Jpen, I think what coaledsweat is suggesting is the same as below, just re-worded. If not here's my take on your plumbing schematic.
I would not use the oil boiler to heat a storage tank, use the external coal heated coil to heat a supply tank[also called a tempering tank]. The way you have the plumbing now, you will have a large quantity of oil heated water cooling-to-tepid in a storage tank, and no way to raise the temp of the stored water quickly. The effectivness of an external coil is still a big question, and you are gambling that it will keep the storage tank warm. But you will still be using oil all the time to heat any domestic hot water. If you shut down the coal stove the water in the storage tank will cool within a day, and you won't have hot water.
Use the external coil to heat a supply tank. This supply tank can be a discarded hot water tank, either 40 or 50 gallon is common and will work. This supply tank has the cold water supply to your domestic hot water tee'd into the loop. The outlet from the tank/loop goes to the inlet of your steam boiler's water coil.
The way this will work is that during a long night or day that the coal stove is producing heat, the coil will slowly heat the water in the supply tank, and store this hot water. When you use domestic hot water, this preheated water will supply the coil in the boiler, then on to the point-of-use in your house. If the water in the supply tank is hotter than the boiler's water, then some heat will be transfered to the boiler, can't be helped. This heat is still stored in the boiler water. If the supply water is cooler than the boiler water, then the boiler will eventually turn on the oil burner to keep the water at a desired temperature.

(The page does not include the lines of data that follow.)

import Mathlib.MeasureTheory.Integral.Prod
import Mathlib.MeasureTheory.Integral.IntervalIntegral.Periodic
import Mathlib.Analysis.SpecialFunctions.Integrals.Basic
import Literature.MathematicalPhysics.QuantumLattice.LiebWuBetheAnsatzProofs
import Literature.Analysis.FunctionSpaces.BesselJPoissonIntegral
import Literature.Analysis.FunctionSpaces.LiebWuIntegralsProofs
import HarnessLib

/-!
# The Lieb–Wu momentum density `ρ₀` and the energy of the half-filled band (node F3 refined)

Family `hubbard` (trunk T-QLATTICE), statement hubbard.S10 (`Literature.MathematicalPhysics.QuantumLattice.lieb_wu`).
`LiebWuBetheAnsatz.lean` decomposes `lieb_wu` into the named facts F1–F5b; after the discharges
recorded there and in `LiebWuBetheAnsatzProofs.lean` the remaining hypotheses of
`lieb_wu_of_goldbaum'` are F2c (the Bethe state is the ground state of its sector, Goldbaum 2005
§4), F3 (`liebWu_betheEnergy_tendsto`: the Bethe energies per site of ANY family of ground-state
roots on the rings of `4m + 2` sites tend to `liebWuEnergy U`; Goldbaum 2005 §5 with Lieb–Wu
2003 §6) and F5b (Lieb–Wu's `μ₋`, no printed proof). This file splits F3 along the printed proof
into

* **F3a** (`goldbaum_rootDensity_tendsto`, named fact): the empirical distribution of the
  momenta `k_j` of ground-state roots converges to Lieb–Wu's density `ρ₀(k) dk` on `[-π, π]`
  (Goldbaum, CMP 258 (2005) 317, §5, eq. (5.16): "the set of `k`-s converge to a distribution
  `ρ(k)` on the interval `[-π, π]` ... given by the solution ... obtained in [LW1]"), and
* **F3c** (PROVED, `liebWuEnergy_eq_integral_cos_mul_liebWuRho0`): "The substitution of
  (`ρ₀`) into `E(M, M') = -2 N_a ∫_{-Q}^{Q} ρ(k) cos k dk` finally yields the ground state
  energy `E₀(N_a/2, N_a/2) = -4 N_a ∫₀^∞ J₀(ω) J₁(ω) / (ω (1 + e^{ωU/2})) dω`" (Lieb–Wu, Physica A
  321 (2003) 1, §6, boxed formulas for `ρ₀` and `E₀`; PRL 20 (1968) 1445, eqs. (17), (19), (20)),
  i.e. `-2 ∫_{-π}^{π} ρ₀(k) cos k dk = liebWuEnergy U` for `U > 0`,

and PROVES the glue `liebWu_betheEnergy_tendsto_of_rootDensity : F3a → F3` (test F3a against
`cos`) and the assembly `lieb_wu_of_rootDensity : F2c → F3a → F5b → lieb_wu`. It also proves
the normalisation `∫_{-π}^{π} ρ₀ = 1` (Lieb–Wu 2003, proof of Theorem 3: "When `Q = π`, we see
from (`ρ`) that `∫_{-Q}^{Q} ρ = ∫_{-π}^{π} 1/2π = 1`").

## The proof of F3c

`ρ₀(k) = 1/(2π) + (cos k/π) ∫₀^∞ cos(ω sin k) J₀(ω)/(1 + e^{ωU/2}) dω`. The integrand is jointly
continuous and dominated by `e^{-ωU/2}` (`|J₀| ≤ 1`), so for `U > 0` Fubini applies on
`[-π, π] × (0, ∞)` (`MeasureTheory.intervalIntegral_integral_swap`):
`∫_{-π}^{π} cos k ρ₀(k) dk = 0 + π⁻¹ ∫₀^∞ J₀(ω)/(1 + e^{ωU/2}) (∫_{-π}^{π} cos²k cos(ω sin k) dk) dω`,
and `ω ∫_{-π}^{π} cos²k cos(ω sin k) dk = 2π J₁(ω)` (`mul_integral_cos_sq_mul_cos_mul_sin`): the
integrand has period `π`, so the integral is twice `∫₀^π`, which after `k = θ - π/2` is Poisson's
integral `ω ∫₀^π cos(ω cos θ) sin²θ dθ = π J₁(ω)`
(`Literature.Analysis.FunctionSpaces.mul_integral_cos_mul_cos_mul_sin_sq_eq_pi_mul_besselJ_one`; Lieb–Wu 2003 §6
quote `J₁(ω) = ω π⁻¹ ∫₀^π cos(ω sin p) cos²p dp`). Hence
`∫_{-π}^{π} cos k ρ₀(k) dk = 2 ∫₀^∞ J₀J₁/(ω(1 + e^{ωU/2})) dω` and `-2 ∫ cos ρ₀ = liebWuEnergy U`.

## Rigour status

F3a is a theorem in print (Goldbaum 2005, §5: the step densities `ρ_i` of the roots are
uniformly bounded, a subsequence converges weakly in `L²` and then pointwise and strongly in `L¹`
to a solution of the Lieb–Wu integral equations, unique at half filling by Lieb–Wu 2003, §5,
Theorem 1, hence the whole sequence converges; testing against a continuous `g` follows because
the cell masses are `1/N_a`). Only the `k`-part (5.16) is vendored; the `Λ`-part (5.17) is not
needed for `lieb_wu`. After this file the trust base of part (i) of `lieb_wu` is {F2c, F3a}; part
(ii) still rests on F5b, which has no printed proof (see `LiebWuBetheAnsatz`).

## Design notes

* `liebWuRho0Integrand U k ω = cos(ω sin k) J₀(ω) / (1 + e^{ωU/2})` is named so that the Fubini
  and domination lemmas have clean statements; `liebWuRho0` unfolds to the boxed formula by `rfl`.
  Both make sense for every real `U` (Bochner integral); for `U > 0` no junk value arises
  (`integrableOn_liebWuRho0Integrand`).
* F3a is stated with test functions (`∀ g` continuous, `(1/N_a) Σ_j g(k_j) → ∫_{-π}^{π} g ρ₀`)
  rather than with `MeasureTheory.ProbabilityMeasure`, avoiding any positivity claim about `ρ₀`
  (Lieb–Wu 2003, Lemma 5, not needed here).
* Mathlib: `Function.Periodic.intervalIntegral_add_eq`, `intervalIntegral.integral_comp_add_right`,
  `MeasureTheory.intervalIntegral_integral_swap`, `MeasureTheory.Integrable.mono'`,
  `MeasureTheory.Integrable.mul_prod`, `integral_cos`; Bessel functions are the Literature ones
  (`Literature.Analysis.FunctionSpaces.besselJ`, Mathlib has none).

## Sources

* E. H. Lieb, F. Y. Wu, *The one-dimensional Hubbard model: a reminiscence*, Physica A 321 (2003)
  1–27 = arXiv:cond-mat/0207529 (held; key `LiebWuPhysicaA2003`): §4 eq. for `E(M,M')`
  (`-2N_a ∫ρ cos k`), §6 boxed `ρ₀(k)`, boxed `E₀(N_a/2,N_a/2)`, the integral representations of
  `J₀`, `J₁` quoted there; §5 proof of Theorem 3 (`∫_{-π}^{π} ρ = 1` at `Q = π`).
* E. H. Lieb, F. Y. Wu, PRL 20 (1968) 1445 (key `LiebWuPRL1968`; read in A. Montorsi (ed.), *The
  Hubbard Model*, World Scientific 1992, pp. 63–68): eqs. (17), (19), (20).
* P. S. Goldbaum, CMP 258 (2005) 317–337 = arXiv:cond-mat/0403736 (held; key `Goldbaum2005`):
  §5, eqs. (5.1)–(5.17), in particular (5.16).
-/

noncomputable section

open Filter Finset MeasureTheory Set Real intervalIntegral
open Literature.Analysis.FunctionSpaces
open scoped Topology BigOperators

namespace Literature.MathematicalPhysics.QuantumLattice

Your external mounted coil is not going to be very effective [my opinion], and the sand-box you described may act as an insulator instead of a conductor. I'm thinking that this location is going to make the coil almost ineffective at recovering heat. These coils don't have much surface area, and need to be in the high temp of the firebox to be effective. I'm thinking that at best you will be warming the supply tank, I doubt very much if you can get 40 gallons of water to 200* in even 12-18 hours of heating with no added make-up cold water. [no hot water use].
If you can find a discarded electric hot water tank with a bad electric element, and make up your own coil, you won't have much invested if the external coil is ineffective. Experimenting is a good thing as long as there isn't too much money invested.
Any amount of pre-heating the supply water to your steam boiler's coil will save you oil, even if the water is only 100*, it is better than the usual supply water temp of 50-55*. So I think it is a worthwhile experiment.
I think an insulated aluminum or SS box around your external coil with a highly polished inside surface would be more effective at transfering heat to the coil than surrounding it in sand. Most of the heat coming off of the back of your coal stove is radiant, and needs to be reflected back to the surface of the coil. The surface of the coil needs to be a dull dark color, to absorb as much heat and reflect as little as possibe.